** Available data **

import Summits.ABC.IUTFork.Repair.RHPlaceCutGlue
import HarnessLib

/-!
# D-0079 RESCUE sub-cell R-H, cut (C2) PLACE-CUT / DATUM-CUT — part II: the cut certificate of record with MOVERS in place of the
# hull clause (`abc_of_MOV_v10K_window_szpiroBadBoth`), and the R-W task-T4 vacuity (`abc_of_T4_v10K_window_szpiroBadBoth`)

PROOF-ONLY file (D-0012: 0 definitions, 0 `Prop` facts; abc-iut cell, rung LADDER-ABC:A2.RP → A2.RESCUE-H; seat abc-iut-rp-j2 gen 4,
R-H «k2 hand #4 + the C2 PLACE-CUT glue», abc-iut-rh-lead `plan/rescue/R-H/START-HERE.md` v1 §4 (C2) / §6). Sequel of
`Repair/RHPlaceCutGlue` (part I: at the certificate's CONSTANT region operator RP-I06⋆ is idle and RP-I05 is the hull clause, so the k2
glue runs through branch C's MOVER cells; `pilotKummerCompatHull_settingPrVolSharp_of_movers_labelSucc`). TAKES NO SIDE on [IUTchIII]
Cor. 3.12 or on any author; every R-H candidate is a HYPOTHESIS; typed ≠ proved; instantiated ≠ endorsed. Consumed BY NAME: the cut
certificate `Conditional.abc_of_SH_v10K_window_szpiroBadBoth` (abc-iut-c312-d1 / C-cert lineage, p450130) with its binders VERBATIM,
`Cor312Prov.exists_realising_qIdeles_pilotDataOfK` / `…thetaIdeles…` (the chosen realising ideles of the window certificates),
`Thm311.Real.norm_qIdele_le_one_of_realises` (realising q-ideles are integral, so the label `0` needs no mover).

* **`abc_of_MOV_v10K_window_szpiroBadBoth`** — p450130 with `hSHwBad ↦ hMovBad`: «at every admissible SZPIRO-BAD `(P, l)` and every datum
  `T` INSIDE THE WINDOW (¬deep), every cell `(x | p, j = i+1 ∈ 𝔽_l^⋇)` of the genuine bed carries a one-factor (Ind2)-mover
  `g ∈ Real.ismDH (analyticLogv T.K) x`, `‖t_{q,x}‖ ≤ ‖g(t_{Θ,i,x})‖`, for the chosen realising ideles». Explicit 3 = MOV(window ∧
  Szpiro-bad) · NUM(deep ∧ Szpiro-bad) · CONE. This is the k2 TARGET SHAPE of the sub-cell at the certificate: a cut candidate `H⋆`
  (C1 label-cut / C2 place-cut / C3 carrier) passes k2 iff its cells supply these movers on the window ∧ Szpiro-bad data (cell ⟹ mover
  is branch C's per-packet theory: tame closed form `Cor312LicenceShallowRealTame` / `window_of_realises_shallow`; deep band = R-W
  «U-SHAPE»); every binder is weaker than or equal to p450130's (a mover family GIVES `hSHwBad`, part I).
* **`abc_of_T4_v10K_window_szpiroBadBoth`** — IF «admissible ∧ Szpiro-bad ⟹ deep» (`hT4`: R-W task T4 typed as a HYPOTHESIS binder, not
  asserted) THEN `hSHwBad` is VACUOUS: `ABC` from NUM(deep ∧ Szpiro-bad) · CONE alone, the structural binders `M, archPk, …, qK` idle. So
  the hull-level / R-H question bears on `ABC`-via-p450130 EXACTLY at admissible Szpiro-bad data that are NOT deep (the datum-cut of
  record), and not at all if T4 holds.

HONEST SCOPE. Pure composition; no cell decided here; `hMovBad`, `hNumBad`, `hT4`, `hreg` are assumption labels; «`ABC` follows from
these hypotheses AS TYPED», nothing more. [claim: Mochizuki2012, status: disputed]
[cite: Mochizuki2012, IUTchIII Cor. 3.12 p. 173–174, Step (xi-f) p. 184; IUTchIV Thm. 1.10 p. 22–23] [cite: DupuyHilado2025, §3.9, §4.9]
-/

noncomputable section

open Set Function NumberField IsDedekindDomain

namespace Summit.ABC.IUTFork.Repair.RHPlaceCutCertificate

open Thm311 Thm311.Real Cor312 Cor312Vol Cor312Prov Literature.IUT.LogThetaLattice Literature.IUT.LogVolume
  Literature.IUT.HodgeTheaters Literature.IUT.LogVolume.ThetaData
open Literature.NumberTheory.DiophantineGeometry.GenEll Summit.ABC.ABC.Theorems
open Summit.ABC.IUTFork.Repair.RHPlaceCutGlue

/-! ## §3. The cut certificate of record with MOVERS in place of S_H; the T4 vacuity -/

section Certificate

** Task description **
Each line between the start of the listing above and the line containing "(C1 label-cut /", with both ends counted, is to be set down unchanged.

** Your solution **
import Summits.ABC.IUTFork.Repair.RHPlaceCutGlue
import HarnessLib

/-!
# D-0079 RESCUE sub-cell R-H, cut (C2) PLACE-CUT / DATUM-CUT — part II: the cut certificate of record with MOVERS in place of the
# hull clause (`abc_of_MOV_v10K_window_szpiroBadBoth`), and the R-W task-T4 vacuity (`abc_of_T4_v10K_window_szpiroBadBoth`)

PROOF-ONLY file (D-0012: 0 definitions, 0 `Prop` facts; abc-iut cell, rung LADDER-ABC:A2.RP → A2.RESCUE-H; seat abc-iut-rp-j2 gen 4,
R-H «k2 hand #4 + the C2 PLACE-CUT glue», abc-iut-rh-lead `plan/rescue/R-H/START-HERE.md` v1 §4 (C2) / §6). Sequel of
`Repair/RHPlaceCutGlue` (part I: at the certificate's CONSTANT region operator RP-I06⋆ is idle and RP-I05 is the hull clause, so the k2
glue runs through branch C's MOVER cells; `pilotKummerCompatHull_settingPrVolSharp_of_movers_labelSucc`). TAKES NO SIDE on [IUTchIII]
Cor. 3.12 or on any author; every R-H candidate is a HYPOTHESIS; typed ≠ proved; instantiated ≠ endorsed. Consumed BY NAME: the cut
certificate `Conditional.abc_of_SH_v10K_window_szpiroBadBoth` (abc-iut-c312-d1 / C-cert lineage, p450130) with its binders VERBATIM,
`Cor312Prov.exists_realising_qIdeles_pilotDataOfK` / `…thetaIdeles…` (the chosen realising ideles of the window certificates),
`Thm311.Real.norm_qIdele_le_one_of_realises` (realising q-ideles are integral, so the label `0` needs no mover).

* **`abc_of_MOV_v10K_window_szpiroBadBoth`** — p450130 with `hSHwBad ↦ hMovBad`: «at every admissible SZPIRO-BAD `(P, l)` and every datum
  `T` INSIDE THE WINDOW (¬deep), every cell `(x | p, j = i+1 ∈ 𝔽_l^⋇)` of the genuine bed carries a one-factor (Ind2)-mover
  `g ∈ Real.ismDH (analyticLogv T.K) x`, `‖t_{q,x}‖ ≤ ‖g(t_{Θ,i,x})‖`, for the chosen realising ideles». Explicit 3 = MOV(window ∧
  Szpiro-bad) · NUM(deep ∧ Szpiro-bad) · CONE. This is the k2 TARGET SHAPE of the sub-cell at the certificate: a cut candidate `H⋆`
  (C1 label-cut / C2 place-cut / C3 carrier) passes k2 iff its cells supply these movers on the window ∧ Szpiro-bad data (cell ⟹ mover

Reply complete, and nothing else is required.